Há 25 anos, quando o CISM foi fundado, era crucial a existência de uma plataforma de vigilância demográfica que pudesse compensar as limitações que as fontes demográficas comuns tinham e continuam a ter nos países menos desenvolvidos.
Os recenseamentos gerais da população são feitos a cada 10 anos, e mesmo aqueles feitos a cada 5 anos têm também as suas lacunas, pois nunca nos dão os dados pessoais de um indivíduo. O que quer dizer que, não nos fornecem dados que nos permitam dizer que esta é Maria, tem 21 anos de idade, vive com o João na casa número 5, tem 2 bebés de 24 e 8 meses, e está no primeiro trimestre da sua terceira gravidez. Agregado ao facto de que, os dados que se requerem para pesquisa, necessitam ser actualizados com regularidade, porque as pessoas nascem, morrem, migram, no entanto, os dados dos recenseamentos gerais da população apenas estão disponíveis para o utente final, 2 anos após a realização do censo.
Um Sistema de Vigilância Demográfica e de Saúde (SVD) é uma plataforma que serve para facilitar a pesquisa e avaliação de intervenções de saúde pública e oferece estimativas precisas de eventos demográficos vitais em um território bem definido e com uma população bem identificada. Esses sistemas têm sido uma ferramenta de pesquisa crucial para avaliar as intervenções de saúde, particularmente na África Subsaariana, onde muitos países não possuem dados demográficos completos e atualizados. Eles envolvem uma enumeração da população total de uma determinada área, onde todas as pessoas são registradas e recebem um número de identificação permanente.

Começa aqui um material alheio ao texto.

variable {A : MKer 4 F} {S₁ S₂ : Fin 4 → Site 4 → MKer 4 F} {W₁ W₂ : Fin 4 → Site 4 → Fin 4 → Site 4 → MKer 4 F}
  {C₁ C₂ D₁ D₂ δ : ℝ} {w : Fin 4 → Site 4 → Fin 4 → Site 4 → ℝ} {Cw δw : ℝ} {P : Fin 4 → Site 4 → Site 4}

omit [Fintype F] in
/-- [folklore] **THE STENCIL PACK IS ADDITIVE**: `𝒱[w; S₁ + S₂] = 𝒱[w;S₁] + 𝒱[w;S₂]` (localised, hence bounded, families; `ℓ¹` weights; `wsum_add`). -/
theorem packV_add (hS₁ : ∀ κ u, BiLoc (S₁ κ u) u u C₁ δ) (hS₂ : ∀ κ u, BiLoc (S₂ κ u) u u C₂ δ) (hδ : 0 ≤ δ)
    (hw : ∀ μ y κ u, |w μ y κ u| ≤ Cw * Real.exp (-δw * l1 (u - P μ y))) (hδw : 0 < δw) :
    (fun μ y => ∑ κ : Fin 4, wsum (w μ y κ) (fun u => S₁ κ u + S₂ κ u))
      = (fun μ y => ∑ κ : Fin 4, wsum (w μ y κ) (S₁ κ)) + fun μ y => ∑ κ : Fin 4, wsum (w μ y κ) (S₂ κ) := by
  funext μ y
  simp only [Pi.add_apply]
  rw [← Finset.sum_add_distrib]
  refine Finset.sum_congr rfl fun κ _ => ?_
  exact wsum_add (summable_abs_weight (hw μ y κ) hδw) (B := |C₁| + |C₂|)
    (fun u x z a b => (bdd_of_biLoc (hS₁ κ u) hδ x z a b).trans ((le_abs_self _).trans (le_add_of_nonneg_right (abs_nonneg _))))
    (fun u x z a b => (bdd_of_biLoc (hS₂ κ u) hδ x z a b).trans ((le_abs_self _).trans (le_add_of_nonneg_left (abs_nonneg _))))

omit [Fintype F] in
/-- [folklore] **THE TABLE PACK IS ADDITIVE**: `𝒲[w; W₁ + W₂] = 𝒲[w;W₁] + 𝒲[w;W₂]` (inner `wsum_add` on the bounded tables, outer `wsum_add` on the inner
superpositions, which are bi-localised — `DressedTadpoleTable.biLoc_wsum_snd` — hence bounded). -/
theorem packW_add (hW₁ : ∀ κ u l u', BiLoc (W₁ κ u l u') u u' D₁ δ) (hW₂ : ∀ κ u l u', BiLoc (W₂ κ u l u') u u' D₂ δ) (hδ : 0 < δ)
    (hw : ∀ μ y κ u, |w μ y κ u| ≤ Cw * Real.exp (-δw * l1 (u - P μ y))) (hCw : 0 ≤ Cw) (hδw : 0 < δw) :
    (fun μ y ν y' => ∑ κ : Fin 4, ∑ l : Fin 4, wsum (w μ y κ) (fun u => wsum (w ν y' l) (fun u' => W₁ κ u l u' + W₂ κ u l u')))
      = (fun μ y ν y' => ∑ κ : Fin 4, ∑ l : Fin 4, wsum (w μ y κ) (fun u => wsum (w ν y' l) (W₁ κ u l)))
        + fun μ y ν y' => ∑ κ : Fin 4, ∑ l : Fin 4, wsum (w μ y κ) (fun u => wsum (w ν y' l) (W₂ κ u l)) := by
  funext μ y ν y'
  simp only [Pi.add_apply]
  rw [← Finset.sum_add_distrib]
  refine Finset.sum_congr rfl fun κ _ => ?_
  rw [← Finset.sum_add_distrib]
  refine Finset.sum_congr rfl fun l _ => ?_
  have hm : 0 < min δw δ := lt_min hδw hδ
  -- inner additivity
  have hin : ∀ u, wsum (w ν y' l) (fun u' => W₁ κ u l u' + W₂ κ u l u') = wsum (w ν y' l) (W₁ κ u l) + wsum (w ν y' l) (W₂ κ u l) :=
    fun u => wsum_add (summable_abs_weight (hw ν y' l) hδw) (B := |D₁| + |D₂|)
      (fun u' x z a b => (bdd_of_biLoc (hW₁ κ u l u') hδ.le x z a b).trans ((le_abs_self _).trans (le_add_of_nonneg_right (abs_nonneg _))))
      (fun u' x z a b => (bdd_of_biLoc (hW₂ κ u l u') hδ.le x z a b).trans ((le_abs_self _).trans (le_add_of_nonneg_left (abs_nonneg _))))
  simp_rw [hin]
  -- the inner superpositions are bi-localised, hence bounded
  have hX₁ : ∀ u, BiLoc (wsum (w ν y' l) (W₁ κ u l)) u (P ν y') (Cw * |D₁| * Zl 4 (min δw δ / 2)) (min δw δ / 2) := fun u =>
    biLoc_wsum_snd (fun u' => expWeight_of_le (hw ν y' l) hCw (min_le_left _ _) u')
      (fun u' => biLoc_of_le (hW₁ κ u l u') (min_le_right _ _)) hm hCw
  have hX₂ : ∀ u, BiLoc (wsum (w ν y' l) (W₂ κ u l)) u (P ν y') (Cw * |D₂| * Zl 4 (min δw δ / 2)) (min δw δ / 2) := fun u =>
    biLoc_wsum_snd (fun u' => expWeight_of_le (hw ν y' l) hCw (min_le_left _ _) u')
      (fun u' => biLoc_of_le (hW₂ κ u l u') (min_le_right _ _)) hm hCw
  exact wsum_add (summable_abs_weight (hw μ y κ) hδw) (B := |Cw * |D₁| * Zl 4 (min δw δ / 2)| + |Cw * |D₂| * Zl 4 (min δw δ / 2)|)
    (fun u x z a b => (bdd_of_biLoc (hX₁ u) (half_pos hm).le x z a b).trans ((le_abs_self _).trans (le_add_of_nonneg_right (abs_nonneg _))))
    (fun u x z a b => (bdd_of_biLoc (hX₂ u) (half_pos hm).le x z a b).trans ((le_abs_self _).trans (le_add_of_nonneg_left (abs_nonneg _))))

/-- [folklore] **THE PACKED WORD OF A SPLIT TRIPLE**: with `J_i := 𝒱[w;S_i]`, `T_i := 𝒲[w;W_i]`,
`hessKer A (𝒱[w;S₁+S₂]) (𝒲[w;W₁+W₂]) μ ν z = hessKer A J₁ T₁ μ ν z + (½·tadpole A (T₂ μ 0 ν z) − ½·(bubble A (J₁ μ 0) (J₂ ν z) + bubble A (J₂ μ 0) (J₁ ν z) + bubble A (J₂ μ 0) (J₂ ν z)))`
— every extra word carries an `S₂` or a `W₂` factor (§1 additivity + `tadpole_add` ∕ `bubble_add_left ∕ _right` at `PackedWordPairing.loc_packed_*`). -/
theorem word_split (hA : Spr A) (hS₁ : ∀ κ u, BiLoc (S₁ κ u) u u C₁ δ) (hS₂ : ∀ κ u, BiLoc (S₂ κ u) u u C₂ δ)
    (hW₁ : ∀ κ u l u', BiLoc (W₁ κ u l u') u u' D₁ δ) (hW₂ : ∀ κ u l u', BiLoc (W₂ κ u l u') u u' D₂ δ) (hδ : 0 < δ)
    (hw : ∀ μ y κ u, |w μ y κ u| ≤ Cw * Real.exp (-δw * l1 (u - P μ y))) (hCw : 0 ≤ Cw) (hδw : 0 < δw)
    (μ ν : Fin 4) (z : Site 4) :
    hessKer A (fun μ y => ∑ κ : Fin 4, wsum (w μ y κ) (fun u => S₁ κ u + S₂ κ u))
        (fun μ y ν y' => ∑ κ : Fin 4, ∑ l : Fin 4, wsum (w μ y κ) (fun u => wsum (w ν y' l) (fun u' => W₁ κ u l u' + W₂ κ u l u'))) μ ν z
      = hessKer A (fun μ y => ∑ κ : Fin 4, wsum (w μ y κ) (S₁ κ))
          (fun μ y ν y' => ∑ κ : Fin 4, ∑ l : Fin 4, wsum (w μ y κ) (fun u => wsum (w ν y' l) (W₁ κ u l))) μ ν z
        + ((1 / 2) * tadpole A (∑ κ : Fin 4, ∑ l : Fin 4, wsum (w μ 0 κ) (fun u => wsum (w ν z l) (W₂ κ u l)))
          - (1 / 2) * (bubble A (∑ κ : Fin 4, wsum (w μ 0 κ) (S₁ κ)) (∑ κ : Fin 4, wsum (w ν z κ) (S₂ κ))
              + bubble A (∑ κ : Fin 4, wsum (w μ 0 κ) (S₂ κ)) (∑ κ : Fin 4, wsum (w ν z κ) (S₁ κ))
              + bubble A (∑ κ : Fin 4, wsum (w μ 0 κ) (S₂ κ)) (∑ κ : Fin 4, wsum (w ν z κ) (S₂ κ)))) := by
  rw [packV_add hS₁ hS₂ hδ.le hw hδw, packW_add hW₁ hW₂ hδ hw hCw hδw]
  unfold ExpKernelCalculus.hessKer
  simp only [Pi.add_apply]
  have hJ₁ : ∀ (μ : Fin 4) (y : Site 4), Loc (∑ κ : Fin 4, wsum (w μ y κ) (S₁ κ)) :=
    fun μ y => loc_finset_sum _ fun κ => loc_packed_stencil hS₁ hδ hw hCw hδw μ y κ
  have hJ₂ : ∀ (μ : Fin 4) (y : Site 4), Loc (∑ κ : Fin 4, wsum (w μ y κ) (S₂ κ)) :=
    fun μ y => loc_finset_sum _ fun κ => loc_packed_stencil hS₂ hδ hw hCw hδw μ y κ
  have hT₁ : Loc (∑ κ : Fin 4, ∑ l : Fin 4, wsum (w μ 0 κ) (fun u => wsum (w ν z l) (W₁ κ u l))) :=
    loc_finset_sum _ fun κ => loc_finset_sum _ fun l => loc_packed_table hW₁ hδ hw hCw hδw μ 0 ν z κ l
  have hT₂ : Loc (∑ κ : Fin 4, ∑ l : Fin 4, wsum (w μ 0 κ) (fun u => wsum (w ν z l) (W₂ κ u l))) :=
    loc_finset_sum _ fun κ => loc_finset_sum _ fun l => loc_packed_table hW₂ hδ hw hCw hδw μ 0 ν z κ l
  rw [tadpole_add hA hT₁ hT₂, bubble_add_left hA (hJ₁ μ 0) (hJ₂ μ 0) ((hJ₁ ν z).add (hJ₂ ν z)),
    bubble_add_right hA (hJ₁ μ 0) (hJ₁ ν z) (hJ₂ ν z), bubble_add_right hA (hJ₂ μ 0) (hJ₁ ν z) (hJ₂ ν z)]
  ring

end Split

/-! ## §2 The ghost instance: the completed data split into its `D*D` part and its `Q′` part, at ANY decaying weight family -/

section Ghost

variable (n : ℕ) [NeZero n] {a : ℝ} (ha : 0 < a) {ρ : Site 4} (hρ : ∀ i : Fin 4, 0 ≤ ρ i ∧ ρ i < n) (x₀ cK cQ : ℝ)
  {w : Fin 4 → Site 4 → Fin 4 → Site 4 → ℝ} {Cw δw : ℝ} {P : Fin 4 → Site 4 → Site 4}
  (hw : ∀ μ y κ u, |w μ y κ u| ≤ Cw * Real.exp (-δw * l1 (u - P μ y))) (hCw : 0 ≤ Cw) (hδw : 0 < δw)

omit [NeZero n] in
/-- [folklore] The completed stencil as the SUM of its `D*D` part and its `Q′` part, as kernel families: `SghAt ρ n cK cQ = (κ u ↦ cK•ghCur κ u + cQ•qAntiAt ρ n κ u)`. -/
theorem SghAt_eq_add : SghAt ρ n cK cQ = fun κ u => cK • ghCur κ u + cQ • qAntiAt ρ n κ u := by
  funext κ u x z a' b
  simp only [SghAt_apply, Pi.add_apply, Pi.smul_apply, smul_eq_mul]

omit [NeZero n] in
/-- [folklore] The completed table as the SUM of its `D*D` part and its `Q′` part (`GhostAveragingSquare.WghAt_eq`). -/
theorem WghAt_eq_add : WghAt ρ n x₀ cK cQ
    = fun κ v l v' => diagExt (fun μ y => (x₀ * cK) • ghX μ y) κ v l v' + (fun κ v l v' => (-(x₀ * cQ * (n : ℝ) ^ 4)) • qSqAt ρ n κ v l v') κ v l v' := by
  funext κ v l v'
  exact WghAt_eq ρ n x₀ cK cQ κ v l v'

Além disso, a relação de cada pessoa com o chefe da família, data de nascimento, sexo, nível de escolaridade, bem como outros dados demográficos e de saúde relevantes também são registrados. Esses dados demográficos e de saúde são necessários para o planejamento e avaliação de saúde distrital, regional e nacional e para a formulação de políticas nesses países, bem como para o planejamento de ensaios clínicos em grande escala .
Acreditamos que o sucesso da pesquisa do CISM está intrinsecamente ligado à vigilância realizada no município, que permite a coleta de dados demográficos e o acompanhamento dos participantes durante a execução dos estudos, aspectos essenciais para uma pesquisa de qualidade.
Acreditamos que o sucesso da investigação do CISM está intrinsecamente ligado à vigilância efectuada no distrito, que permite a recolha de dados demográficos e o acompanhamento dos participantes, aspectos essenciais para uma investigação de qualidade.
Para realizar um estudo, precisamos saber quantas pessoas há em uma determinada área geográfica, quem são essas pessoas e onde estão. É necessário também fornecer dados demográficos e indicadores que permitam medir o impacto das diferentes intervenções, localizar os participantes, observar as tendências demográficas da população e desenvolver mapas precisos da distribuição das doenças na área de estudo, entre outros.
Esta vigilância demográfica é complementada por uma vigilância da morbilidade hospitalar em que todos os casos que chegam às unidades de saúde são vinculados ao DNI demográfico, o que permite monitorizar o estado de saúde da população, com base no que chega às unidades de saúde. Esta ligação aumenta muito o potencial do nosso sistema de vigilância e do CISM em geral para conduzir estudos de alta qualidade que de outra forma não teríamos sido capazes de fazer.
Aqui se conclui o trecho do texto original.